The preferred best practice for getting reproducible pseudorandom numbers is to instantiate a generator object with a seed and pass it around. The implicit global
RandomState
behind thenumpy.random.*
convenience functions can cause problems, especially when threads or other forms of concurrency are involved. Global state is always problematic. We categorically recommend avoiding using the convenience functions when reproducibility is involved.
NEP 19 — Random number generator policy by Robert Kern
Using the NumPy random.RandomState() function
To avoid impacting the global numpy state, we shall use the np.random.RandomState()
function to replace the random.seed()
function. The np.random.RandomState()
function has the advantage that it does not change the global RandomState
instance that underlies the functions in the numpy.random
namespace.
1R = np.random.RandomState(32)
2print(R.rand(3))
3
4R = np.random.RandomState(32)
5print(R.rand(3))
[0.85888927 0.37271115 0.55512878]
[0.85888927 0.37271115 0.55512878]
We see that the 2 random arrays generated are identical.
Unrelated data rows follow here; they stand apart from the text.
/-- THE SUBDIVISION THEOREM: subdividing an admissible graph with non-degenerate members, two distinct members of
which meet in at most one point, at its endpoints and anchors yields a PROPERLY EMBEDDED admissible graph with
non-degenerate members, not longer, with a vertex in every cube of X. [cite: Balaban1987RG1, p.257 (linear size d_j, a shortest graph)] -/
theorem subdivAll_spec {X : Finset (Pt d)} {T : List (Seg d)} (hT : Admissible X T) (hnd : ∀ σ ∈ T, σ.1 ≠ σ.2)
    (hsimple : ∀ σ ∈ T, ∀ τ ∈ T, σ ≠ τ → (segment ℝ σ.1 σ.2 ∩ segment ℝ τ.1 τ.2).Subsingleton) :
    Admissible X (subdivAll X T) ∧ ProperlyEmbedded (subdivAll X T) ∧ (∀ e ∈ subdivAll X T, e.1 ≠ e.2) ∧
      (∀ x ∈ X, ∃ v ∈ vertsR (subdivAll X T), v ∈ cube x) ∧ len (subdivAll X T) ≤ len T := by
  classical
  set P := pts X T with hPdef
  -- the parameter lists
  choose l hl hP h01 hcov hinP h0 h1 using fun σ => subdiv_params P σ
  have hends : ∀ σ ∈ T, σ.1 ∈ P ∧ σ.2 ∈ P := fun σ hσ =>
    ⟨Finset.mem_union_left _ (mem_vertsR.2 ⟨σ, hσ, Or.inl rfl⟩),
      Finset.mem_union_left _ (mem_vertsR.2 ⟨σ, hσ, Or.inr rfl⟩)⟩
  have hlen2 : ∀ σ ∈ T, 2 ≤ (l σ).length := by
    intro σ hσ
    have hz : (0 : ℝ) ∈ l σ := h0 σ (hends σ hσ).1 (hnd σ hσ)
    have ho : (1 : ℝ) ∈ l σ := h1 σ (hends σ hσ).2 (hnd σ hσ)
    rcases hlist : l σ with _ | ⟨a, _ | ⟨b, l'⟩⟩
    · rw [hlist] at hz; simp at hz
    · rw [hlist] at hz ho
      simp only [List.mem_singleton] at hz ho
      linarith
    · simp
  -- anchors are points of P
  have hanch : ∀ {c}, c ∈ anchors X T → c ∈ P := fun hc => Finset.mem_union_right _ hc
  have hmeetP : ∀ {σ τ}, σ ∈ T → τ ∈ T → meetPt σ τ ∈ P := by
    intro σ τ hσ hτ
    refine hanch ?_
    unfold anchors
    refine Finset.mem_union_left _ (Finset.mem_image.2 ⟨(σ, τ), ?_, rfl⟩)
    exact Finset.mem_product.2 ⟨List.mem_toFinset.2 hσ, List.mem_toFinset.2 hτ⟩
  -- members of the subdivided graph
  have hmem : ∀ {s : Seg d}, s ∈ subdivAll X T → ∃ σ ∈ T, ∃ a b : ℝ, ∃ l₁ l₂ : List ℝ,
      l σ = l₁ ++ a :: b :: l₂ ∧ s = (gam σ a, gam σ b) := by
    intro s hs
    obtain ⟨σ, hσ, hs⟩ := mem_subdivAll.1 hs
    rw [hl σ] at hs
    obtain ⟨a, b, l₁, l₂, h, rfl⟩ := mem_pathSegs_map hs
    exact ⟨σ, hσ, a, b, l₁, l₂, h, rfl⟩
  -- list elements give vertices and points of the carrier
  have hvert : ∀ {σ}, σ ∈ T → ∀ {u}, u ∈ l σ → gam σ u ∈ vertsR (subdivAll X T) := by
    intro σ hσ u hu
    obtain ⟨s, hs, h⟩ := exists_endpoint_pathSegs_map (f := gam σ) (hlen2 σ hσ) hu
    rw [← hl σ] at hs
    exact mem_vertsR.2 ⟨s, mem_subdivAll.2 ⟨σ, hσ, hs⟩, h⟩
  have hcarrσ : ∀ {σ}, σ ∈ T → ∀ {u}, u ∈ l σ → gam σ u ∈ carrier (subdiv P σ) := by
    intro σ hσ u hu
    rw [hl σ]
    exact mem_carrier_pathSegs_map (hlen2 σ hσ) hu
  -- a vertex in every cube
  have hvx : ∀ x ∈ X, ∃ v ∈ vertsR (subdivAll X T), v ∈ cube x := by
    intro x hx
    have hc := cubePt_mem (hT.meets x hx)
    obtain ⟨σ, hσ, hcσ⟩ := mem_carrier.1 hc.1
    have hcP : cubePt T x ∈ P := by
      refine hanch ?_
      unfold anchors
      exact Finset.mem_union_right _ (Finset.mem_image_of_mem _ hx)
    obtain ⟨u, hu, hgu⟩ := hcov σ _ hcP hcσ
    exact ⟨_, hvert hσ hu, by rw [hgu]; exact hc.2⟩
  -- carrier of the subdivided graph
  have hcarr : ∀ {z}, z ∈ carrier (subdivAll X T) ↔ ∃ σ ∈ T, z ∈ carrier (subdiv P σ) := by
    intro z
    rw [subdivAll, mem_carrier_flatten]
    constructor
    · rintro ⟨g, hg, hz⟩
      obtain ⟨σ, hσ, rfl⟩ := List.mem_map.1 hg
      exact ⟨σ, hσ, hz⟩
    · rintro ⟨σ, hσ, hz⟩
      exact ⟨_, List.mem_map.2 ⟨σ, hσ, rfl⟩, hz⟩
  -- admissibility
  have hsub : carrier (subdivAll X T) ⊆ carrier T := by
    intro z hz
    obtain ⟨s, hs, hzs⟩ := mem_carrier.1 hz
    obtain ⟨σ, hσ, a, b, l₁, l₂, hdec, rfl⟩ := hmem hs
    have ha : a ∈ l σ := by rw [hdec]; simp
    have hb : b ∈ l σ := by rw [hdec]; simp
    exact mem_carrier.2 ⟨σ, hσ, segment_gam_subset (h01 σ a ha) (h01 σ b hb) hzs⟩
  have hconn : IsConnected (carrier (subdivAll X T)) := by
    have hTne : T ≠ [] := by
      rintro rfl
      simpa using hT.connected.nonempty
    obtain ⟨σ₀, hσ₀⟩ := List.exists_mem_of_ne_nil T hTne
    haveI : Nonempty {σ : Seg d // σ ∈ T} := ⟨⟨σ₀, hσ₀⟩⟩
    have hU : (⋃ i : {σ : Seg d // σ ∈ T}, segment ℝ i.1.1 i.1.2) = carrier T := by
      ext z
      simp only [Set.mem_iUnion, mem_carrier]
      constructor
      · rintro ⟨⟨σ, hσ⟩, hz⟩
        exact ⟨σ, hσ, hz⟩
      · rintro ⟨σ, hσ, hz⟩
        exact ⟨⟨σ, hσ⟩, hz⟩
    have hK₀ := reflTransGen_of_isPreconnected_iUnion (s := fun i : {σ : Seg d // σ ∈ T} => segment ℝ i.1.1 i.1.2)
      (by rw [hU]; exact hT.connected.isPreconnected) (fun i => isClosed_segment' i.1)
      (fun i => ⟨_, left_mem_segment ℝ _ _⟩)
    have hU' : (⋃ i : {σ : Seg d // σ ∈ T}, carrier (subdiv P i.1)) = carrier (subdivAll X T) := by
      ext z
      rw [hcarr, Set.mem_iUnion]
      constructor
      · rintro ⟨⟨σ, hσ⟩, hz⟩
        exact ⟨σ, hσ, hz⟩
      · rintro ⟨σ, hσ, hz⟩
        exact ⟨⟨σ, hσ⟩, hz⟩
    rw [← hU']
    refine IsConnected.iUnion_of_reflTransGen (fun i => ?_) fun i j => ?_
    · rw [hl i.1]
      exact isConnected_carrier_pathSegs_map (hlen2 i.1 i.2)
    · have h := hK₀ i j
      induction h with
      | refl => exact ReflTransGen.refl
      | @tail b c _ hbc ih =>
          refine ih.tail ?_
          have hm := meetPt_mem hbc
          obtain ⟨u, hu, hgu⟩ := hcov b.1 _ (hmeetP b.2 c.2) hm.1
          obtain ⟨u', hu', hgu'⟩ := hcov c.1 _ (hmeetP b.2 c.2) hm.2
          refine ⟨meetPt b.1 c.1, ?_, ?_⟩
          · rw [← hgu]; exact hcarrσ b.2 hu
          · rw [← hgu']; exact hcarrσ c.2 hu'
  have hadm : Admissible X (subdivAll X T) := by
    refine ⟨hconn, hsub.trans hT.subset, fun x hx => ?_⟩
    obtain ⟨v, hv, hvx'⟩ := hvx x hx
    exact ⟨v, mem_carrier_of_mem_vertsR hv, hvx'⟩
  -- non-degenerate members
  have hnd₂ : ∀ e ∈ subdivAll X T, e.1 ≠ e.2 := by
    intro e he
    obtain ⟨σ, hσ, a, b, l₁, l₂, hdec, rfl⟩ := hmem he
    have hab := (consecutive_of_sorted (hP σ) hdec).1
    intro h
    exact hab.ne (gam_injective (hnd σ hσ) h)
  -- proper embedding
  have hpe : ProperlyEmbedded (subdivAll X T) := by
    intro s hs s' hs'
    obtain ⟨σ, hσ, a, b, l₁, l₂, hdec, rfl⟩ := hmem hs
    obtain ⟨τ, hτ, a', b', l₁', l₂', hdec', rfl⟩ := hmem hs'
    obtain ⟨hab, hcons⟩ := consecutive_of_sorted (hP σ) hdec
    obtain ⟨hab', hcons'⟩ := consecutive_of_sorted (hP τ) hdec'
    have ha : a ∈ l σ := by rw [hdec]; simp
    have hb : b ∈ l σ := by rw [hdec]; simp
    have ha' : a' ∈ l τ := by rw [hdec']; simp
    have hb' : b' ∈ l τ := by rw [hdec']; simp
    by_cases hc : σ = τ ∧ a = a'
    · obtain ⟨rfl, rfl⟩ := hc
      left; left
      have hbb' : b = b' := by
        rcases hcons b' hb' with h | h
        · exact absurd h (not_le.2 hab')
        · rcases hcons' b hb with h' | h'
          · exact absurd h' (not_le.2 hab)
          · exact le_antisymm h h'
      rw [hbb']
    · right
      rintro z ⟨hz, hz'⟩
      simp only at hz hz'
      rw [segment_gam_gam, Set.uIcc_of_le hab.le] at hz
      rw [segment_gam_gam, Set.uIcc_of_le hab'.le] at hz'
      obtain ⟨u, ⟨hau, hub⟩, rfl⟩ := hz
      obtain ⟨u', ⟨hau', hub'⟩, hgu'⟩ := hz'
      by_cases hστ : σ = τ
      · subst hστ
        have haa' : a ≠ a' := fun h => hc ⟨rfl, h⟩
        have huu' : u' = u := gam_injective (hnd σ hσ) hgu'
        subst huu'
        rcases lt_or_gt_of_ne haa' with hlt | hlt
        · -- a < a' : then b ≤ a', so u = b = a'
          have hba' : b ≤ a' := by
            rcases hcons a' ha' with h | h
            · exact absurd h (not_le.2 hlt)
            · exact h
          have hub' : u' = b := le_antisymm hub (hba'.trans hau')
          have hua : u' = a' := le_antisymm (hub.trans hba') hau'
          exact ⟨Or.inr (by rw [hub']), Or.inl (by rw [hua])⟩
        · have hba : b' ≤ a := by
            rcases hcons' a ha with h | h
            · exact absurd h (not_le.2 hlt)
            · exact h
          have hua : u' = a := le_antisymm (hub'.trans hba) hau
          have hub : u' = b' := le_antisymm hub' (hba.trans hau)
          exact ⟨Or.inl (by rw [hua]), Or.inr (by rw [hub])⟩
      · -- distinct members of T: their segments meet only at the anchor meetPt σ τ
        have hzσ : gam σ u ∈ segment ℝ σ.1 σ.2 := gam_mem_segment_of_mem_Icc σ
          ⟨(h01 σ a ha).1.trans hau, hub.trans (h01 σ b hb).2⟩
        have hzτ : gam σ u ∈ segment ℝ τ.1 τ.2 := by
          rw [← hgu']
          exact gam_mem_segment_of_mem_Icc τ ⟨(h01 τ a' ha').1.trans hau', hub'.trans (h01 τ b' hb').2⟩
        have hm := meetPt_mem ⟨gam σ u, hzσ, hzτ⟩
        have hmz : meetPt σ τ = gam σ u := hsimple σ hσ τ hτ hστ hm ⟨hzσ, hzτ⟩
        constructor
        · obtain ⟨v, hv, hgv⟩ := hcov σ _ (hmeetP hσ hτ) hm.1
          have hvu : v = u := gam_injective (hnd σ hσ) (by rw [hgv, hmz])
          subst hvu
          rcases hcons v hv with h | h
          · exact Or.inl (by rw [le_antisymm h hau])
          · exact Or.inr (by rw [le_antisymm hub h])
        · obtain ⟨v, hv, hgv⟩ := hcov τ _ (hmeetP hσ hτ) hm.2
          have hvu : v = u' := gam_injective (hnd τ hτ) (by rw [hgv, hmz, hgu'])
          subst hvu
          rcases hcons' v hv with h | h
          · exact Or.inl (by rw [← hgu', le_antisymm h hau'])
          · exact Or.inr (by rw [← hgu', le_antisymm hub' h])
  exact ⟨hadm, hpe, hnd₂, hvx, len_subdivAll_le X T⟩

/-! ## §9. MAIN: a shortest graph which is a TREE GRAPH -/

/-- «CONSIDER A CLASS OF TREE GRAPHS CONTAINED IN X AND INTERSECTING ALL THE CUBES IN X. A LENGTH OF A SHORTEST
GRAPH IN THIS CLASS … IS THE LINEAR SIZE OF X»: the infimum `TreeLength.treeLen X` over connected finite unions of
segments (convention (ii) of `TreeLength`) is ATTAINED BY A TREE GRAPH — a properly embedded polygonal graph whose
endpoint graph is a tree — whenever X carries an admissible graph. [cite: Balaban1987RG1, p.257 (linear size d_j, a shortest graph)] -/
theorem exists_shortest_treeGraph {X : Finset (Pt d)} (hne : ∃ T, Admissible X T) :
    ∃ T, Admissible X T ∧ IsTreeGraph T ∧ len T = treeLen X := by
  obtain ⟨T, h⟩ := exists_minShortest hne
  have hTne : T ≠ [] := by
    rintro rfl
    simpa using h.adm.connected.nonempty
  by_cases h1 : T.length = 1
  · obtain ⟨σ, hσ⟩ := List.length_eq_one_iff.1 h1
    subst hσ
    exact ⟨[σ], h.adm, isTreeGraph_singleton, h.len_eq⟩
  · have h2 : 2 ≤ T.length := by
      have := List.length_pos_iff.2 hTne
      omega
    obtain ⟨hT₂, hpe, hnd₂, hvx, hlen₂⟩ := subdivAll_spec h.adm (fun σ hσ => h.nondegenerate h2 hσ)
      (fun σ hσ τ hτ hστ => h.subsingleton_inter hσ hτ hστ)
    obtain ⟨T₃, -, hT₃, htree, hlen₃⟩ := exists_treeGraph_sub hT₂ hpe hnd₂ hvx
    exact ⟨T₃, hT₃, htree, le_antisymm (hlen₃.trans (hlen₂.trans h.len_eq.le)) (treeLen_le_len hT₃)⟩

/-- CONVENTION (ii) OF `TreeLength` IS IMMATERIAL: the infimum of the lengths over admissible TREE GRAPHS equals
`treeLen X` (the infimum over all admissible graphs). [cite: Balaban1987RG1, p.257 (linear size d_j, a shortest graph)] -/
theorem treeLen_eq_sInf_treeGraphs {X : Finset (Pt d)} (hne : ∃ T, Admissible X T) :
    treeLen X = sInf {ℓ | ∃ T, Admissible X T ∧ IsTreeGraph T ∧ len T = ℓ} := by
  obtain ⟨T₀, hT₀, htree₀, hlen₀⟩ := exists_shortest_treeGraph hne
  have hmem : treeLen X ∈ {ℓ | ∃ T, Admissible X T ∧ IsTreeGraph T ∧ len T = ℓ} := ⟨T₀, hT₀, htree₀, hlen₀⟩
  refine le_antisymm (le_csInf ⟨_, hmem⟩ ?_) (csInf_le ⟨0, ?_⟩ hmem)
  · rintro _ ⟨T, hT, -, rfl⟩
    exact treeLen_le_len hT
  · rintro _ ⟨T, -, -, rfl⟩
    exact len_nonneg T

/-- For every LOCALIZATION DOMAIN a shortest tree graph exists. [cite: Balaban1987RG1, p.257 (linear size d_j, a shortest graph)] -/
theorem exists_shortest_treeGraph_of_faceConnected {Y : Finset (Pt d)} (hY : Y.Nonempty) (hc : FaceConnected Y) :
    ∃ T, Admissible Y T ∧ IsTreeGraph T ∧ len T = treeLen Y := by
  obtain ⟨T, hT, -⟩ := exists_admissible hY hc
  exact exists_shortest_treeGraph ⟨T, hT⟩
Also, note that after setting the variable R= np.random.RandomState(32)
, we only need to prefix the call to the rand()
function by R.
We can also combine the 2 statements into a single statement:
1np.random.RandomState(32).rand(3)
array([0.85888927, 0.37271115, 0.55512878])
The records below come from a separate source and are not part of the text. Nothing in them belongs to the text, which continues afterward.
/-!
# Route `KimAtThreeKolyvagin` (W2): the CERTIFICATE SUPPLY of ★ PK-6₂ ∘ T-PK6-VDIS on the NON-ADDITIVE rows —
# Kato's auxiliary cusp datum with the NON-ANOMALOUS depletion certificate from one unit minus symbol (any level)

Cell `bsd-addord`, seat `bsd-addord-w2-c4` (gen 8; owner of crux 19599 `ShallowEqDeepOffKatoStratum`, item
19077 `ShallowEqDeepAtTorsionFree`).  `--supports` 19599.  HONEST FRAMING: theorems only (no definition, no
named fact, no instance, no `sorry`); nothing is booked; 19560 / 19599 / 19077 stay OPEN; BSD is not proved by
any of this.  Credit: the reduction "one unit minus symbol ⟹ Kato's auxiliary datum with unit certificates" is
seat kim3's (gen 10, `KimAtThreeKolyvaginPortSharedCert.certSupply_row_of_unitMinusSymbol`) and the class-wide
unit minus symbol is seat w2-c3's (gen 4 `KimAtThreePortSharedC2Supply.unitMinusSymbol_row`, gen 6
`KimAtThreeDeepUpperUnitMinusSymbolAnyLevel.unitMinusSymbol_row₃` at any level); kim3's proof text ADAPTED.

## What

The seat's non-additive port files (`KimAtThreeShallowEqDeepPortNonAdd{,Unramified}`) display, beside Kato's
`ZetaBody` + R-κ + the exponent-`1` riders, the CHOOSABLE data of ★ PK-6₂ ∘ T-PK6-VDIS: Kato's auxiliary cusp
datum `(c, d, a, A, d′, aM)` with END-m1's guards, `hcdA`, the 𝔊⁻ certificate and — the one edit — the
NON-ANOMALOUS depletion certificate `v₃(3 · ∏_{q∣3A}(1 − a_q/q + 𝟙_{q∤N}/q)) = 0`.  This file SUPPLIES them on
every non-additive row with `3 ∤ 3 + 𝟙_{3∤N} − a₃` (good NON-anomalous: `#Ẽ(𝔽₃) = 4 − a₃`; multiplicative:
`3 ∓ 1`, always): §2 `certSupply_row_of_unitMinusSymbol_nonAdd` (kim3's reduction with the `q = 3` Euler factor
`(3 + 𝟙 − a₃)/3` in place of `1`), §3 `certSupply_row_nonAdd` (composed with w2-c3 gen 6's ANY-LEVEL unit minus
symbol `KimAtThreeDeepUpperUnitMinusSymbolAnyLevel.unitMinusSymbol_row₃` (p485088): surj(3) ∧ non-anomalous ⟹ the
full certificate tuple).  COORDINATION: w2-c3 gen 6's companion `…DeepUpperCertSupplyNonAdditive` (19562 side)
states the depletion certificate as `v₃(∏) = α − 1`; this file's `v₃(3·∏) = 0` is the currency of this seat's
`KimAtThreeShallowEqDeepValueRowsNonAdd` / `…PortNonAdd{,Unramified}` (19599 side) — same datum, two spellings.  HONEST LIMITS: supplies DATA only; closes nothing; the additive
rows are kim3's / w2-c3's originals; good ANOMALOUS rows (`3 ∣ 4 − a₃`) get no certificate (by design: the
non-anomalous certificate is false there).

References: [Kato2004Asterisque] Thm. 6.6 (1) p. 163, Ex. 13.3 pp. 224–225; [Manin1972] Prop. 1.4, Thm. 1.6;
[TateGCFT1967] §2.4; kim3 memo KIM3-W2-PORT-g10 §3; w2-c3 memo W2C3-C2PRIME-CLASSWIDE-g4.
-/

noncomputable section

-- the Theorems namespace of a single-conjunct summit repeats the summit name by design (D-0017)
set_option linter.dupNamespace false

open scoped NumberField TensorProduct Classical MatrixGroups
open Field Finset IsDedekindDomain NumberField WeierstrassCurve Rat.HeightOneSpectrum
open Literature.NumberTheory.GaloisRepresentations Literature.NumberTheory.GaloisCohomology
open Literature.NumberTheory.GaloisRepresentations.DiscreteGaloisModule
open Literature.NumberTheory.EllipticCurves Literature.NumberTheory.EllipticCurves.ModularForms
open Literature.NumberTheory.EllipticCurves.Rank1Residual
open Literature.NumberTheory.EllipticCurves.Kato2004
open Literature.NumberTheory.EllipticCurves.Kato2004.EulerSystemValues
open Summit.BirchSwinnertonDyer.Rank1Residual.GaloisImage
open Summit.BirchSwinnertonDyer.BirchSwinnertonDyer.Theorems
open Summit.BirchSwinnertonDyer.BirchSwinnertonDyer.Theorems.KimAtThreeKolyvaginPortSharedCert

namespace Summit.BirchSwinnertonDyer.BirchSwinnertonDyer.Theorems.KimAtThreeShallowEqDeepCertSupplyNonAdd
Calling 3 times results in 3 identical random arrays.
1np.random.RandomState(32).rand(3)
2np.random.RandomState(32).rand(3)
3np.random.RandomState(32).rand(3)
array([0.85888927, 0.37271115, 0.55512878])
array([0.85888927, 0.37271115, 0.55512878])
array([0.85888927, 0.37271115, 0.55512878])
However, calling the following multiple times will not lead to the same array.
1R = np.random.RandomState(32)
2print(R.rand(3))
3print(R.rand(3))
4print(R.rand(3))
[0.85888927 0.37271115 0.55512878]
[0.95565655 0.7366696 0.81620514]
[0.10108656 0.92848807 0.60910917]
If you wish to generate the same random array with each call to a random function using np.random.RandomState()
and yet do not wish to repeat the prefix with each call, you may write a simple function as follows:
1def rng(n): # n is the length of the random array
2 R = np.random.RandomState(12)
3 return R.rand(n)
4
5print(rng(4))
6print(rng(4))
7print(rng(4))
[0.15416284 0.7400497 0.26331502 0.53373939]
[0.15416284 0.7400497 0.26331502 0.53373939]
[0.15416284 0.7400497 0.26331502 0.53373939]
Conclusion
If you use the functions in the numpy.random
namespace, you will not get consistent pseudorandom numbers because they are pulling from a different RandomState
instance than the one you just created. Instead, initializing the PRNG with a certain seed using numpy.random.RandomState(seed)
will return a new seeded RandomState
instance but otherwise does not change anything else. Note that you have to use the returned RandomState
instance everytime to get consistent pseudorandom numbers.
On the other hand, numpy.random.seed()
resets the state of the existing global RandomState
instance that underlies the functions in the numpy.random
namespace. This may have undesirable and unexpected consequences on computed outputs and is to be avoided.